TASK INSTRUCTIONS: Transcribe the records in full, keeping every word exactly as given.

[[ RECORDS SHOWN open ]]

import Summits.RiemannHypothesis.RiemannHypothesis.Theses.WeilGroundState
import Summits.RiemannHypothesis.RiemannHypothesis.Theorems.WeilRouteProps.WeilGroundState

/-!
# `Iff.rfl` bridges: Theses-free copies ↔ route propositions (route `WeilGroundState`)

LEAF module (imports the route file; nothing imports this): for every statement item `X` of route `WeilGroundState` the copy
`Summit.RiemannHypothesis.RiemannHypothesis.Theorems.WeilRouteProps.WeilGroundState.X` and the route declaration
`Summit.RiemannHypothesis.RiemannHypothesis.Theses.WeilGroundState.X` are the same proposition, by `Iff.rfl` (definitional unfolding).
If a route statement is ever restated, this file stops elaborating — the signal to re-sync the copy. Build refactor
(21-frontier 2026-08-26T18:52:29Z); nothing here bears on the truth of RH.
-/

namespace Summit.RiemannHypothesis.RiemannHypothesis.Theorems.WeilRouteProps.WeilGroundState

/-- The Theses-free copy `WeilRouteProps.WeilGroundState.GroundStateSimpleEven` IS the route proposition `Theses.WeilGroundState.GroundStateSimpleEven` (item stmt-RiemannHypothesis-1526):
definitional unfolding (`Iff.rfl`). -/
theorem GroundStateSimpleEven_iff :
    GroundStateSimpleEven ↔ Summit.RiemannHypothesis.RiemannHypothesis.Theses.WeilGroundState.GroundStateSimpleEven :=
  Iff.rfl

/-- The Theses-free copy `WeilRouteProps.WeilGroundState.GroundStatesConvergeToXi` IS the route proposition `Theses.WeilGroundState.GroundStatesConvergeToXi` (item stmt-RiemannHypothesis-1527):
definitional unfolding (`Iff.rfl`). -/
theorem GroundStatesConvergeToXi_iff :
    GroundStatesConvergeToXi ↔ Summit.RiemannHypothesis.RiemannHypothesis.Theses.WeilGroundState.GroundStatesConvergeToXi :=
  Iff.rfl

/-- The Theses-free copy `WeilRouteProps.WeilGroundState.GroundStateMellinRealZeros` IS the route proposition `Theses.WeilGroundState.GroundStateMellinRealZeros` (item stmt-RiemannHypothesis-1528):
definitional unfolding (`Iff.rfl`). -/
theorem GroundStateMellinRealZeros_iff :
    GroundStateMellinRealZeros ↔ Summit.RiemannHypothesis.RiemannHypothesis.Theses.WeilGroundState.GroundStateMellinRealZeros :=
  Iff.rfl

/-- The Theses-free copy `WeilRouteProps.WeilGroundState.ArchimedeanWindowSimpleEven` IS the route proposition `Theses.WeilGroundState.ArchimedeanWindowSimpleEven` (item stmt-RiemannHypothesis-1529):
definitional unfolding (`Iff.rfl`). -/
theorem ArchimedeanWindowSimpleEven_iff :
    ArchimedeanWindowSimpleEven ↔ Summit.RiemannHypothesis.RiemannHypothesis.Theses.WeilGroundState.ArchimedeanWindowSimpleEven :=
  Iff.rfl

/-- The Theses-free copy `WeilRouteProps.WeilGroundState.MarkovPartPositiveGroundState` IS the route proposition `Theses.WeilGroundState.MarkovPartPositiveGroundState` (item stmt-RiemannHypothesis-1530):
definitional unfolding (`Iff.rfl`). -/
theorem MarkovPartPositiveGroundState_iff :
    MarkovPartPositiveGroundState ↔ Summit.RiemannHypothesis.RiemannHypothesis.Theses.WeilGroundState.MarkovPartPositiveGroundState :=
  Iff.rfl

/-- The Theses-free copy `WeilRouteProps.WeilGroundState.SmallWindowsSimpleEven` IS the route proposition `Theses.WeilGroundState.SmallWindowsSimpleEven` (item stmt-RiemannHypothesis-1531):
definitional unfolding (`Iff.rfl`). -/
theorem SmallWindowsSimpleEven_iff :
    SmallWindowsSimpleEven ↔ Summit.RiemannHypothesis.RiemannHypothesis.Theses.WeilGroundState.SmallWindowsSimpleEven :=
  Iff.rfl

/-- The Theses-free copy `WeilRouteProps.WeilGroundState.Assembly` IS the route proposition `Theses.WeilGroundState.Assembly` (item stmt-RiemannHypothesis-1532):
definitional unfolding (`Iff.rfl`). -/
theorem Assembly_iff :
    Assembly ↔ Summit.RiemannHypothesis.RiemannHypothesis.Theses.WeilGroundState.Assembly :=
  Iff.rfl

end Summit.RiemannHypothesis.RiemannHypothesis.Theorems.WeilRouteProps.WeilGroundState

[[ RECORDS SHOWN closed ]]

SOLUTION TO THE EXERCISE:
import Summits.RiemannHypothesis.RiemannHypothesis.Theses.WeilGroundState
import Summits.RiemannHypothesis.RiemannHypothesis.Theorems.WeilRouteProps.WeilGroundState

/-!
# `Iff.rfl` bridges: Theses-free copies ↔ route propositions (route `WeilGroundState`)

LEAF module (imports the route file; nothing imports this): for every statement item `X` of route `WeilGroundState` the copy
`Summit.RiemannHypothesis.RiemannHypothesis.Theorems.WeilRouteProps.WeilGroundState.X` and the route declaration
`Summit.RiemannHypothesis.RiemannHypothesis.Theses.WeilGroundState.X` are the same proposition, by `Iff.rfl` (definitional unfolding).
If a route statement is ever restated, this file stops elaborating — the signal to re-sync the copy. Build refactor
(21-frontier 2026-08-26T18:52:29Z); nothing here bears on the truth of RH.
-/

namespace Summit.RiemannHypothesis.RiemannHypothesis.Theorems.WeilRouteProps.WeilGroundState

/-- The Theses-free copy `WeilRouteProps.WeilGroundState.GroundStateSimpleEven` IS the route proposition `Theses.WeilGroundState.GroundStateSimpleEven` (item stmt-RiemannHypothesis-1526):
definitional unfolding (`Iff.rfl`). -/
theorem GroundStateSimpleEven_iff :
    GroundStateSimpleEven ↔ Summit.RiemannHypothesis.RiemannHypothesis.Theses.WeilGroundState.GroundStateSimpleEven :=
  Iff.rfl

/-- The Theses-free copy `WeilRouteProps.WeilGroundState.GroundStatesConvergeToXi` IS the route proposition `Theses.WeilGroundState.GroundStatesConvergeToXi` (item stmt-RiemannHypothesis-1527):
definitional unfolding (`Iff.rfl`). -/
theorem GroundStatesConvergeToXi_iff :
    GroundStatesConvergeToXi ↔ Summit.RiemannHypothesis.RiemannHypothesis.Theses.WeilGroundState.GroundStatesConvergeToXi :=
  Iff.rfl

/-- The Theses-free copy `WeilRouteProps.WeilGroundState.GroundStateMellinRealZeros` IS the route proposition `Theses.WeilGroundState.GroundStateMellinRealZeros` (item stmt-RiemannHypothesis-1528):
definitional unfolding (`Iff.rfl`). -/
theorem GroundStateMellinRealZeros_iff :
    GroundStateMellinRealZeros ↔ Summit.RiemannHypothesis.RiemannHypothesis.Theses.WeilGroundState.GroundStateMellinRealZeros :=
  Iff.rfl

/-- The Theses-free copy `WeilRouteProps.WeilGroundState.ArchimedeanWindowSimpleEven` IS the route proposition `Theses.WeilGroundState.ArchimedeanWindowSimpleEven` (item stmt-RiemannHypothesis-1529):
definitional unfolding (`Iff.rfl`). -/
theorem ArchimedeanWindowSimpleEven_iff :
    ArchimedeanWindowSimpleEven ↔ Summit.RiemannHypothesis.RiemannHypothesis.Theses.WeilGroundState.ArchimedeanWindowSimpleEven :=
  Iff.rfl

/-- The Theses-free copy `WeilRouteProps.WeilGroundState.MarkovPartPositiveGroundState` IS the route proposition `Theses.WeilGroundState.MarkovPartPositiveGroundState` (item stmt-RiemannHypothesis-1530):
definitional unfolding (`Iff.rfl`). -/
theorem MarkovPartPositiveGroundState_iff :
    MarkovPartPositiveGroundState ↔ Summit.RiemannHypothesis.RiemannHypothesis.Theses.WeilGroundState.MarkovPartPositiveGroundState :=
  Iff.rfl

/-- The Theses-free copy `WeilRouteProps.WeilGroundState.SmallWindowsSimpleEven` IS the route proposition `Theses.WeilGroundState.SmallWindowsSimpleEven` (item stmt-RiemannHypothesis-1531):
definitional unfolding (`Iff.rfl`). -/
theorem SmallWindowsSimpleEven_iff :
    SmallWindowsSimpleEven ↔ Summit.RiemannHypothesis.RiemannHypothesis.Theses.WeilGroundState.SmallWindowsSimpleEven :=
  Iff.rfl

/-- The Theses-free copy `WeilRouteProps.WeilGroundState.Assembly` IS the route proposition `Theses.WeilGroundState.Assembly` (item stmt-RiemannHypothesis-1532):
definitional unfolding (`Iff.rfl`). -/
theorem Assembly_iff :
    Assembly ↔ Summit.RiemannHypothesis.RiemannHypothesis.Theses.WeilGroundState.Assembly :=
  Iff.rfl

end Summit.RiemannHypothesis.RiemannHypothesis.Theorems.WeilRouteProps.WeilGroundState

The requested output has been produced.